PROBLEM TO WORK ON
A single stretch of the material below is to be transcribed exactly, starting at the line with "Math. (2) 197" and ending after the line with "(hσ : IsAbsIrreducible".

ENTRIES SHOWN
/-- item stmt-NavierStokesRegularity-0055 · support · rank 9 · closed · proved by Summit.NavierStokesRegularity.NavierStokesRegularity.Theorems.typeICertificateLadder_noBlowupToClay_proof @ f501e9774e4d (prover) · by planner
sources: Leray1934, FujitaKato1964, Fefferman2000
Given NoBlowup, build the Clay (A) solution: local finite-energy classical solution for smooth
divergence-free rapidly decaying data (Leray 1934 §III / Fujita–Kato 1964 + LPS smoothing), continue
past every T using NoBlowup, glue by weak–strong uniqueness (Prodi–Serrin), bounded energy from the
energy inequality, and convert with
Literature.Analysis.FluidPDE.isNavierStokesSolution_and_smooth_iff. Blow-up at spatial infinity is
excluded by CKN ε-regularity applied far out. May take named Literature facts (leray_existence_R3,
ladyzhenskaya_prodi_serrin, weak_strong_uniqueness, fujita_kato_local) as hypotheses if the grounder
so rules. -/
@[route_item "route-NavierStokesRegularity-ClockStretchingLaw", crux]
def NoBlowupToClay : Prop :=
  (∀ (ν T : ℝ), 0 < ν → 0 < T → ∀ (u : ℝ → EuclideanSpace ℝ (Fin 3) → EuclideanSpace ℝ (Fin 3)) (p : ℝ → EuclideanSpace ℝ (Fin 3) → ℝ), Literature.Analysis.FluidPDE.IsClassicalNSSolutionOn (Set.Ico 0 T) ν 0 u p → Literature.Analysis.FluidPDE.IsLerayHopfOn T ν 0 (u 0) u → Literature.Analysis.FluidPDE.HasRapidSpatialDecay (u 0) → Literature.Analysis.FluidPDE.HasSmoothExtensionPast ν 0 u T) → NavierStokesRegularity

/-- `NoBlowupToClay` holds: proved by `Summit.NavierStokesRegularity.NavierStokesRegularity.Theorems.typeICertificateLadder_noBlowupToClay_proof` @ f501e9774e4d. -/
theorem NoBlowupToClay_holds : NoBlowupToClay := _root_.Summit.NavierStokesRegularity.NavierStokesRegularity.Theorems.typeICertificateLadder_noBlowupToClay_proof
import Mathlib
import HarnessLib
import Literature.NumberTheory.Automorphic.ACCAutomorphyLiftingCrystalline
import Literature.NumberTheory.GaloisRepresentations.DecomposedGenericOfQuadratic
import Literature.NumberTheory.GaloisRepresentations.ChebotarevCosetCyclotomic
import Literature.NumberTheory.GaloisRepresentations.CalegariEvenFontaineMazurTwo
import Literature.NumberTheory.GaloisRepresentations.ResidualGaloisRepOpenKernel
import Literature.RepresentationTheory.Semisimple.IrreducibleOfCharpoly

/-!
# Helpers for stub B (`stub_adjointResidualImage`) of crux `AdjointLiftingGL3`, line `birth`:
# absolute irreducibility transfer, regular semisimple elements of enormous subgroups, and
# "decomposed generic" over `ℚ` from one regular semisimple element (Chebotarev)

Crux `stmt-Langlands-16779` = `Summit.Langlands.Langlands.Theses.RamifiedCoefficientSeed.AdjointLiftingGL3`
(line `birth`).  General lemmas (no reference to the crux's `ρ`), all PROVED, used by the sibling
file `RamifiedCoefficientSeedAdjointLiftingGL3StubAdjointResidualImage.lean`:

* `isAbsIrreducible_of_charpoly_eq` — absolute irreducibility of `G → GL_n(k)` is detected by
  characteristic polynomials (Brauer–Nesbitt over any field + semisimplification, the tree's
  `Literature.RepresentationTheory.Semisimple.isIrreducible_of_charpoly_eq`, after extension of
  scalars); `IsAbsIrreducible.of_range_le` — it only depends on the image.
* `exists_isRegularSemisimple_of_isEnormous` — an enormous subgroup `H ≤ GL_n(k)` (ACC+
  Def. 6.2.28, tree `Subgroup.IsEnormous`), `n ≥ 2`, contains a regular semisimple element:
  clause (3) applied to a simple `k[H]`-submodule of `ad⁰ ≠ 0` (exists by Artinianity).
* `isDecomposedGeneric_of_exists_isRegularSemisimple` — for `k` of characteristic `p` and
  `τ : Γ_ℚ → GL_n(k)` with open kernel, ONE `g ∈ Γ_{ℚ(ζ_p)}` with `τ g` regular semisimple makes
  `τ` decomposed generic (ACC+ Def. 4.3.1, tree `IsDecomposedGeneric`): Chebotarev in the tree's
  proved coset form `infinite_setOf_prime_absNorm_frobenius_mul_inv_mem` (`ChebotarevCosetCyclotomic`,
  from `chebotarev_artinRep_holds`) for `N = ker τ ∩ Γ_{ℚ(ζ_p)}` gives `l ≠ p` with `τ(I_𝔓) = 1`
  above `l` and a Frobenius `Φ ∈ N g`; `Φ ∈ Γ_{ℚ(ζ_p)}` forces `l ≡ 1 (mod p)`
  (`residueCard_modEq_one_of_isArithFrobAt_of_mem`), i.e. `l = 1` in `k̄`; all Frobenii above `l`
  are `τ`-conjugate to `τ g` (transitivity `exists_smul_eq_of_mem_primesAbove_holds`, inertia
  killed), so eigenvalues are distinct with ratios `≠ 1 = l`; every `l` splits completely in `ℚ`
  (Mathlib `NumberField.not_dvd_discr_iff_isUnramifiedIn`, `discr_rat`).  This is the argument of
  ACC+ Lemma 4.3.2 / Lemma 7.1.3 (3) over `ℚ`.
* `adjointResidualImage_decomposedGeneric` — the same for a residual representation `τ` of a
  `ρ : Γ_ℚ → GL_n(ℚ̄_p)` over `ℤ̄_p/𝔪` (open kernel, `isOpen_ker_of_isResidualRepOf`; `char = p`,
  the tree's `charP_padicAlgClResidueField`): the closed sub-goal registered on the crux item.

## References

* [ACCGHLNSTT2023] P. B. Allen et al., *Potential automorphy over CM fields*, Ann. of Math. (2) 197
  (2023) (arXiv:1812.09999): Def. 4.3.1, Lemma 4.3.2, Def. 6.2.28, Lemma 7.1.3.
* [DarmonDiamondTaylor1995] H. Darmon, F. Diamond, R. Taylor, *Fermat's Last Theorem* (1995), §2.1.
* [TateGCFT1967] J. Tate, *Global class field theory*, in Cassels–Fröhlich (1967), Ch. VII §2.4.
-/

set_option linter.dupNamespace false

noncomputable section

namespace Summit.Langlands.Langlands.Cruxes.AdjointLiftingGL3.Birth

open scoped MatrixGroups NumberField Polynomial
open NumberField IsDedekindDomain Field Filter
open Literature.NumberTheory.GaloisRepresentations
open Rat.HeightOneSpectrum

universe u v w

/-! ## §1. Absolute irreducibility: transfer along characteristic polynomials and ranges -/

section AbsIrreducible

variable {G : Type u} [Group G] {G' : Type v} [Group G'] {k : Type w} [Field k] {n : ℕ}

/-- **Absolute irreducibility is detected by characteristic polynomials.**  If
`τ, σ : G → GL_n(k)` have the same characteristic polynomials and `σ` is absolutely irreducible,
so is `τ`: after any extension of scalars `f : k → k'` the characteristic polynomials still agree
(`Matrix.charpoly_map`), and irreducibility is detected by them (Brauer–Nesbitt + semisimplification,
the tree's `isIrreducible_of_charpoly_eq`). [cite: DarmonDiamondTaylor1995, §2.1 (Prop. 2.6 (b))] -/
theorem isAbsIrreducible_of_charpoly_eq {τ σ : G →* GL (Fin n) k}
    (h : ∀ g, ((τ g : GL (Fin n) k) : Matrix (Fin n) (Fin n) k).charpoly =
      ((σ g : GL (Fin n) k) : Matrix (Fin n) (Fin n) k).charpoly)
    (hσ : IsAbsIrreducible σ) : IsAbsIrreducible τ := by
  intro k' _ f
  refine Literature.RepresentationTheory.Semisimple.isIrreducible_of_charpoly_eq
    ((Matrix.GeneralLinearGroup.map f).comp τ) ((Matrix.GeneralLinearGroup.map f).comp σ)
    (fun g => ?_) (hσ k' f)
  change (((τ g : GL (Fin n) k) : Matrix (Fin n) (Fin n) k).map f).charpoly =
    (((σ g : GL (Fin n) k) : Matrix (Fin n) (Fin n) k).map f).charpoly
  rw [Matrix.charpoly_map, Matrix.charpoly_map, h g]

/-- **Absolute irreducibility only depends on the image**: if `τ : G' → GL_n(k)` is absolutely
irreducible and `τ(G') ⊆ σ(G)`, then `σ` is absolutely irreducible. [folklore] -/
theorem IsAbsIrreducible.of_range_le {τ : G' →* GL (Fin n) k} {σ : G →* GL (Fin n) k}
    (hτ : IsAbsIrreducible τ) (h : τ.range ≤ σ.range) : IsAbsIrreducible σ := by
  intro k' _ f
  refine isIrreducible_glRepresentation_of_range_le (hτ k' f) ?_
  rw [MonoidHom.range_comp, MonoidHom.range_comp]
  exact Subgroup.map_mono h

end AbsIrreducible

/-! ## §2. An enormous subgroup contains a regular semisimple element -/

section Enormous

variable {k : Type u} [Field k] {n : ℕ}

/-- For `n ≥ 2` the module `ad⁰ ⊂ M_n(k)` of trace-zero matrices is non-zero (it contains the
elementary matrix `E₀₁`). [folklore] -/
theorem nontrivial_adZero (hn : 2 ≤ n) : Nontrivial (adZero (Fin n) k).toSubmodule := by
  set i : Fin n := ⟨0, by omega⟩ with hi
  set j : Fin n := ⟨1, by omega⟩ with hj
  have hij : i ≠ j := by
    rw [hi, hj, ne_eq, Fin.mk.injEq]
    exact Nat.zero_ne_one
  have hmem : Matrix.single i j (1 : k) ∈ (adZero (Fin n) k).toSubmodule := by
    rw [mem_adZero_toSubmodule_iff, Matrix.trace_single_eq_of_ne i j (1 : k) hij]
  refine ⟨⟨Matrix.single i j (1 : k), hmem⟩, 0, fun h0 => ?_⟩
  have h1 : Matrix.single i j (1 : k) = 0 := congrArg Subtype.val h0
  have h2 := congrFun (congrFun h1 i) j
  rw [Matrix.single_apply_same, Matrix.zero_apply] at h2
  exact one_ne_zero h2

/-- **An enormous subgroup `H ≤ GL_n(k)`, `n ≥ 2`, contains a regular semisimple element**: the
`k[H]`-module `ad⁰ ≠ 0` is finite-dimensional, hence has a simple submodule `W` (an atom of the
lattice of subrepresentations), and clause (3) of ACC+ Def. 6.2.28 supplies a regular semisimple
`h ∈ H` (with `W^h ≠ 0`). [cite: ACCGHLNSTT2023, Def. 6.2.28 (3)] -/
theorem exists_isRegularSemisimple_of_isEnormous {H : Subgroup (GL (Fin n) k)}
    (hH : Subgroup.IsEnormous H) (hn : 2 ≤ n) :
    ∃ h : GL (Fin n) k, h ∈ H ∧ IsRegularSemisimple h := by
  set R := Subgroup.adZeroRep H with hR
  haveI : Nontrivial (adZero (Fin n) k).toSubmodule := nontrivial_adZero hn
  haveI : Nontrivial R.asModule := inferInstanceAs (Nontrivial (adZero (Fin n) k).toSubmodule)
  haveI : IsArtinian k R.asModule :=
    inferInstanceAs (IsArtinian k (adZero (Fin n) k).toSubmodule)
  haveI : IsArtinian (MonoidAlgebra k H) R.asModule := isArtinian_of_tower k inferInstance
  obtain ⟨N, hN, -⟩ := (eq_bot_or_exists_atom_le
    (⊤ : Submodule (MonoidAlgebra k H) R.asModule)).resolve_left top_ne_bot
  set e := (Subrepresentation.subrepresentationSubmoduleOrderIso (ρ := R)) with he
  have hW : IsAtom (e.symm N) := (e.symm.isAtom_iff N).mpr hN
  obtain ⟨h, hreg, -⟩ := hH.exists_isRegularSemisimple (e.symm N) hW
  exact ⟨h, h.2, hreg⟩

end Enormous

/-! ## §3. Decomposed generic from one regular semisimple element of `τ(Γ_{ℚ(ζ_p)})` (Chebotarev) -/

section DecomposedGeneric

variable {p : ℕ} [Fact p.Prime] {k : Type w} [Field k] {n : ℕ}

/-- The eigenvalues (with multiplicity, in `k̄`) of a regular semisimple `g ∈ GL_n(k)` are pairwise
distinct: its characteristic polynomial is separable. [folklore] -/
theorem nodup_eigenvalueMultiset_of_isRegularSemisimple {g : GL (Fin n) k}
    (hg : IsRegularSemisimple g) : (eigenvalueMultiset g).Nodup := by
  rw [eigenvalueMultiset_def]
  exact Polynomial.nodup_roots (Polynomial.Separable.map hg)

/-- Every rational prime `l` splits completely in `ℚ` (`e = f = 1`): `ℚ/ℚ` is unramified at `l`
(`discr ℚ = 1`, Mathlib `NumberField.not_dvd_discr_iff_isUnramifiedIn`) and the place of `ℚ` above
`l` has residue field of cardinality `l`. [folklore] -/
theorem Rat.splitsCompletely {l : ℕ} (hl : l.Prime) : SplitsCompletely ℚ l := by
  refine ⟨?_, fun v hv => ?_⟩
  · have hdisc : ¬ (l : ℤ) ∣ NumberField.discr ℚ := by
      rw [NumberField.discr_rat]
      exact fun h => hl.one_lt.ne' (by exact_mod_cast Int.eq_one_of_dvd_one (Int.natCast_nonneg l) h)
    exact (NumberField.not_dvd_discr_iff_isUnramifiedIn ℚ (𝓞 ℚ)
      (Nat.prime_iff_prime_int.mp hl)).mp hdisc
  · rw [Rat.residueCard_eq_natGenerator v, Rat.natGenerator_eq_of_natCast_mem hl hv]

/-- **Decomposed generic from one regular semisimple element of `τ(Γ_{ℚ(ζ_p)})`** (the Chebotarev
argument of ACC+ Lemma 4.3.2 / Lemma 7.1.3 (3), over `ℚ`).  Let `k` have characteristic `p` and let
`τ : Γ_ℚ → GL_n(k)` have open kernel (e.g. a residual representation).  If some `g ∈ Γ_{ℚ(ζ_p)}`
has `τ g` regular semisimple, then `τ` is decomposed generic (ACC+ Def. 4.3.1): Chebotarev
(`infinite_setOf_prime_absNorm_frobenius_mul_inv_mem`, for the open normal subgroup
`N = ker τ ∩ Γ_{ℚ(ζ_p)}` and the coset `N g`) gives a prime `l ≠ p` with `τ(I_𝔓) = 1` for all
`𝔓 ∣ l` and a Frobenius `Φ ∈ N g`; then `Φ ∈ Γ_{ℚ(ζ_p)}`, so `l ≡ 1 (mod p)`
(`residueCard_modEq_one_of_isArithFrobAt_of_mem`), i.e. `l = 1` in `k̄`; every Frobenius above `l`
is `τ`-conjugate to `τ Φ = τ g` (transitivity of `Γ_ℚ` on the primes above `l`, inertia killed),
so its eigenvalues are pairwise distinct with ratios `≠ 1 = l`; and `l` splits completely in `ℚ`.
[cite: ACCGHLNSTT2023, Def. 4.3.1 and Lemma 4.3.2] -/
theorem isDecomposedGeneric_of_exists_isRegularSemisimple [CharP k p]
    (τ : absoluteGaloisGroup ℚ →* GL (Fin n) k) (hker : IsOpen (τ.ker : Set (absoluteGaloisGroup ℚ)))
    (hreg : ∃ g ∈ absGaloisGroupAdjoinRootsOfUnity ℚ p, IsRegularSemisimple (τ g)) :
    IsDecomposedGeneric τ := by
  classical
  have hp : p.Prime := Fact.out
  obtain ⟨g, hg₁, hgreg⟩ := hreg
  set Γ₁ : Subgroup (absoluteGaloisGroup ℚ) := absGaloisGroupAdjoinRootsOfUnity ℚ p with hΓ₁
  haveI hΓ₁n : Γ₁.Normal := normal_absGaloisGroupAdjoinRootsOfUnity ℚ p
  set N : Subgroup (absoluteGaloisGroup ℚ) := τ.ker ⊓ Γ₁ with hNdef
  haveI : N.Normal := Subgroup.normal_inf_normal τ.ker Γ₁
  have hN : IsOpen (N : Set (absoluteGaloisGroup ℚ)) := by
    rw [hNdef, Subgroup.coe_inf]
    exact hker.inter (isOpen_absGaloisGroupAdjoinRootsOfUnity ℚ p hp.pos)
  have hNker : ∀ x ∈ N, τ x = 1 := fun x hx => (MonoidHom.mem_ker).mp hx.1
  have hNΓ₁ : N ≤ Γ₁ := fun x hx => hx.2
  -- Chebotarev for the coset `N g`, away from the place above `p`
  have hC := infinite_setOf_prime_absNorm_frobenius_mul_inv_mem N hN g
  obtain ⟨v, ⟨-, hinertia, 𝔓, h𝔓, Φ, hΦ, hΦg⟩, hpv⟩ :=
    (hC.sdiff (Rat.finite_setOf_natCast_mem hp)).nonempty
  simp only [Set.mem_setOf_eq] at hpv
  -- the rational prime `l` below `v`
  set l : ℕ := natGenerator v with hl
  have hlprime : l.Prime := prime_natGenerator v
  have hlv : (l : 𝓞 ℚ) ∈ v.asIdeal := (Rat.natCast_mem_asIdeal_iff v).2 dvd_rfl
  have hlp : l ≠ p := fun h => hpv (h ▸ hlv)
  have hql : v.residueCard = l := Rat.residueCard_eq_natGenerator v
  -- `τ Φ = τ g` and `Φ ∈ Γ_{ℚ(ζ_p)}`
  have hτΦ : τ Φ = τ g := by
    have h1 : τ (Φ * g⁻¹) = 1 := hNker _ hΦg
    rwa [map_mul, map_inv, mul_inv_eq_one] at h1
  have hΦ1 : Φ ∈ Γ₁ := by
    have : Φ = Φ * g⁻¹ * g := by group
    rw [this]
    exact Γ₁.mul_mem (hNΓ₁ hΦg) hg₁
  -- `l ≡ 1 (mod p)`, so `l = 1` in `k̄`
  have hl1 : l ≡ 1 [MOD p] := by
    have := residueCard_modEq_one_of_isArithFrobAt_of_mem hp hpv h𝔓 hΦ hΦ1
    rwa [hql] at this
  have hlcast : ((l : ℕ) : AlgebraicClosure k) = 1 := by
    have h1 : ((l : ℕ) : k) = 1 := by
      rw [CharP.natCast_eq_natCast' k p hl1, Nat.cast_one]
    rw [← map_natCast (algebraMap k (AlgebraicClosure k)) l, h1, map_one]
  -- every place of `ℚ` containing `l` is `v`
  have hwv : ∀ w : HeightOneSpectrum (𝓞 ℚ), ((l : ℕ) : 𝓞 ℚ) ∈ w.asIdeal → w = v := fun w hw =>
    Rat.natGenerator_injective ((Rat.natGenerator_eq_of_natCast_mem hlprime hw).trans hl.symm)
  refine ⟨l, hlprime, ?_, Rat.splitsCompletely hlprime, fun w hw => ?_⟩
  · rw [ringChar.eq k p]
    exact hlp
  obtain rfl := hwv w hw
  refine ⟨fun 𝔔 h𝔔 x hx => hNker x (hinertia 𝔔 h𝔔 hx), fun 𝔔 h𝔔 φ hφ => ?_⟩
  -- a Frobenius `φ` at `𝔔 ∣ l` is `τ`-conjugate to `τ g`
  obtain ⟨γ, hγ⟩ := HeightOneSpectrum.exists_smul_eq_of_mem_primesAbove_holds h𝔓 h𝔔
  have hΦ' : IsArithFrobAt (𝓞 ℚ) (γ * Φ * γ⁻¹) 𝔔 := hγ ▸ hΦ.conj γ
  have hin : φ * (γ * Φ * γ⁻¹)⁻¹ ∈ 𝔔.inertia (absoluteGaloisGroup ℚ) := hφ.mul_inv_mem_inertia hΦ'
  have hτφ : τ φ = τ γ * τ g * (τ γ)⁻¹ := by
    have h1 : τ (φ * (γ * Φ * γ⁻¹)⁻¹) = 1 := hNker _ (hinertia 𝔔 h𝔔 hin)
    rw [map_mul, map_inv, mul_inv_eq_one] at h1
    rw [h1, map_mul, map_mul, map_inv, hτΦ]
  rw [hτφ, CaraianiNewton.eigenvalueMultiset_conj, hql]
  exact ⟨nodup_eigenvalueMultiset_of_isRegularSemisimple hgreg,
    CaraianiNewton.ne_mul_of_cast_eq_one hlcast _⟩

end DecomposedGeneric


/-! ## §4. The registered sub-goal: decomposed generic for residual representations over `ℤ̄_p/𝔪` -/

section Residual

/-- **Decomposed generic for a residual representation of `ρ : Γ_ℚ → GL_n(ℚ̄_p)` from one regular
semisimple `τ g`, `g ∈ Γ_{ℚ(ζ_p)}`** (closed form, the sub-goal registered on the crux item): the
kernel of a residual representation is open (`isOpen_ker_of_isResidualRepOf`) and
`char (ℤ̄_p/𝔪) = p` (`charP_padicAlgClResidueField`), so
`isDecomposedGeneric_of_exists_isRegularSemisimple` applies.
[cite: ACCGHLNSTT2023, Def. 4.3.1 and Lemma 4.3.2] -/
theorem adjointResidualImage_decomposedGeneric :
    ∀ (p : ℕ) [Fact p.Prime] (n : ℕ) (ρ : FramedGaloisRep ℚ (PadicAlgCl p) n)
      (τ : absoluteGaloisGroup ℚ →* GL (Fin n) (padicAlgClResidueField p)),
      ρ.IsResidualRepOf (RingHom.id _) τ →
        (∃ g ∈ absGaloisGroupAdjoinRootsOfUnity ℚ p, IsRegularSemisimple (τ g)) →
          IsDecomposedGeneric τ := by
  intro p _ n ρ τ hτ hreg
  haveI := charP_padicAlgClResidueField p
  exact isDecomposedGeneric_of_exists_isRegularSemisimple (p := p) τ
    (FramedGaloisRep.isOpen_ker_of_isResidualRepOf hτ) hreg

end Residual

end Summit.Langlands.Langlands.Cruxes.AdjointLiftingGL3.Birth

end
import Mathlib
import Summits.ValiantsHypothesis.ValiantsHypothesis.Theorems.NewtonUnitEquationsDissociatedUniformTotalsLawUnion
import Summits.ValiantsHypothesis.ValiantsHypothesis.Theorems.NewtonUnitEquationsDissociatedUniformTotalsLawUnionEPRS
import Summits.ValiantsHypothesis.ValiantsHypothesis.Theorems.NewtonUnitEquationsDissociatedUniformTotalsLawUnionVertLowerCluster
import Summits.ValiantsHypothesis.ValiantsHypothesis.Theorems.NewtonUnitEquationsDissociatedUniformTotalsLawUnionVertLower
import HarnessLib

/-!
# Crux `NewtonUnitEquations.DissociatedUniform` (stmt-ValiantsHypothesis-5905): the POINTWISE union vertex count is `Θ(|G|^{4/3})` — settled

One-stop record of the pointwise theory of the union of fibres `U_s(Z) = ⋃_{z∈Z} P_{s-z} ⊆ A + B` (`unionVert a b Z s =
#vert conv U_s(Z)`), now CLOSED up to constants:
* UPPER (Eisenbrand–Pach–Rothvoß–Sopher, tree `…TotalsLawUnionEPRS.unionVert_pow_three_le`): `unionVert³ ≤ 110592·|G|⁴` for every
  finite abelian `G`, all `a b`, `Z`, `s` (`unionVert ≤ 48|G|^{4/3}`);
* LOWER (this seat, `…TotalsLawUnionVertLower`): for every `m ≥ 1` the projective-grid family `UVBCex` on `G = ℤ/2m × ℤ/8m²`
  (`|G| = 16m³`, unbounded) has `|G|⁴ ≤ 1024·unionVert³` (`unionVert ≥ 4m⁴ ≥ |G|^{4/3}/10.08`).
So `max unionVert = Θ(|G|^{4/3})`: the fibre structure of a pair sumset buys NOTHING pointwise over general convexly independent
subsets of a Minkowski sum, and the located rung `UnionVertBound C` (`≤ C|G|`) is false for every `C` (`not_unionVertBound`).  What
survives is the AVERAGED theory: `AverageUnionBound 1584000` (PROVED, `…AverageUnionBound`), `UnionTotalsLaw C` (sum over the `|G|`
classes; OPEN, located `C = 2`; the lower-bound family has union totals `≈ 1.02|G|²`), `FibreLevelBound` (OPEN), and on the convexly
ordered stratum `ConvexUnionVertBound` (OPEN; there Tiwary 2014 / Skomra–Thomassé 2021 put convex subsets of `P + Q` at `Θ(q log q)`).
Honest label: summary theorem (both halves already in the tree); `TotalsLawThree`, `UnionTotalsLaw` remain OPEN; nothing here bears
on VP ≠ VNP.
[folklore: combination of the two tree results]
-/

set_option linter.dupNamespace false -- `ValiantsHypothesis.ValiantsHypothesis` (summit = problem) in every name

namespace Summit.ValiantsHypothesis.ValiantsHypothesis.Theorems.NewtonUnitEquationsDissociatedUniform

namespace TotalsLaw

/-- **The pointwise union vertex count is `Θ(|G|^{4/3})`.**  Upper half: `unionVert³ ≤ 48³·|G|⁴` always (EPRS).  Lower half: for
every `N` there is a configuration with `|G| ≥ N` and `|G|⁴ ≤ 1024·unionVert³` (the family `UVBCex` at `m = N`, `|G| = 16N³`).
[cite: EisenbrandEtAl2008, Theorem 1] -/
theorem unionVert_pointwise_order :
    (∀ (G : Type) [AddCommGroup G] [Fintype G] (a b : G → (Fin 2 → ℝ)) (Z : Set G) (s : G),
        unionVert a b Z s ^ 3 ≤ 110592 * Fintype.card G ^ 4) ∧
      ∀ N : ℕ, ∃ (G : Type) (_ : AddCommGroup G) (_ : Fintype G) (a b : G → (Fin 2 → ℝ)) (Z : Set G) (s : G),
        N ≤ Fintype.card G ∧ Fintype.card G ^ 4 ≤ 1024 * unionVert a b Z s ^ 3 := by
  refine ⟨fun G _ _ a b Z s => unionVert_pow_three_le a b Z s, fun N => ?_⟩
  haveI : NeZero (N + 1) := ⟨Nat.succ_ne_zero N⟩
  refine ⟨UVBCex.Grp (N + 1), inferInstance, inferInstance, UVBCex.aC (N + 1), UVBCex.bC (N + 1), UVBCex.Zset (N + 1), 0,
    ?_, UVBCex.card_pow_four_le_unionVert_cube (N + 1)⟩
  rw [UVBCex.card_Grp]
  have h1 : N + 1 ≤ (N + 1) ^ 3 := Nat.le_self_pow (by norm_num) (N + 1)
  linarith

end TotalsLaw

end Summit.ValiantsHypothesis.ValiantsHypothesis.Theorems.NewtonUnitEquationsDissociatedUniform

SOLUTION TO THIS PROBLEM
* [ACCGHLNSTT2023] P. B. Allen et al., *Potential automorphy over CM fields*, Ann. of Math. (2) 197
  (2023) (arXiv:1812.09999): Def. 4.3.1, Lemma 4.3.2, Def. 6.2.28, Lemma 7.1.3.
* [DarmonDiamondTaylor1995] H. Darmon, F. Diamond, R. Taylor, *Fermat's Last Theorem* (1995), §2.1.
* [TateGCFT1967] J. Tate, *Global class field theory*, in Cassels–Fröhlich (1967), Ch. VII §2.4.
-/

set_option linter.dupNamespace false

noncomputable section

namespace Summit.Langlands.Langlands.Cruxes.AdjointLiftingGL3.Birth

open scoped MatrixGroups NumberField Polynomial
open NumberField IsDedekindDomain Field Filter
open Literature.NumberTheory.GaloisRepresentations
open Rat.HeightOneSpectrum

universe u v w

/-! ## §1. Absolute irreducibility: transfer along characteristic polynomials and ranges -/

section AbsIrreducible

variable {G : Type u} [Group G] {G' : Type v} [Group G'] {k : Type w} [Field k] {n : ℕ}

/-- **Absolute irreducibility is detected by characteristic polynomials.**  If
`τ, σ : G → GL_n(k)` have the same characteristic polynomials and `σ` is absolutely irreducible,
so is `τ`: after any extension of scalars `f : k → k'` the characteristic polynomials still agree
(`Matrix.charpoly_map`), and irreducibility is detected by them (Brauer–Nesbitt + semisimplification,
the tree's `isIrreducible_of_charpoly_eq`). [cite: DarmonDiamondTaylor1995, §2.1 (Prop. 2.6 (b))] -/
theorem isAbsIrreducible_of_charpoly_eq {τ σ : G →* GL (Fin n) k}
    (h : ∀ g, ((τ g : GL (Fin n) k) : Matrix (Fin n) (Fin n) k).charpoly =
      ((σ g : GL (Fin n) k) : Matrix (Fin n) (Fin n) k).charpoly)
    (hσ : IsAbsIrreducible σ) : IsAbsIrreducible τ := by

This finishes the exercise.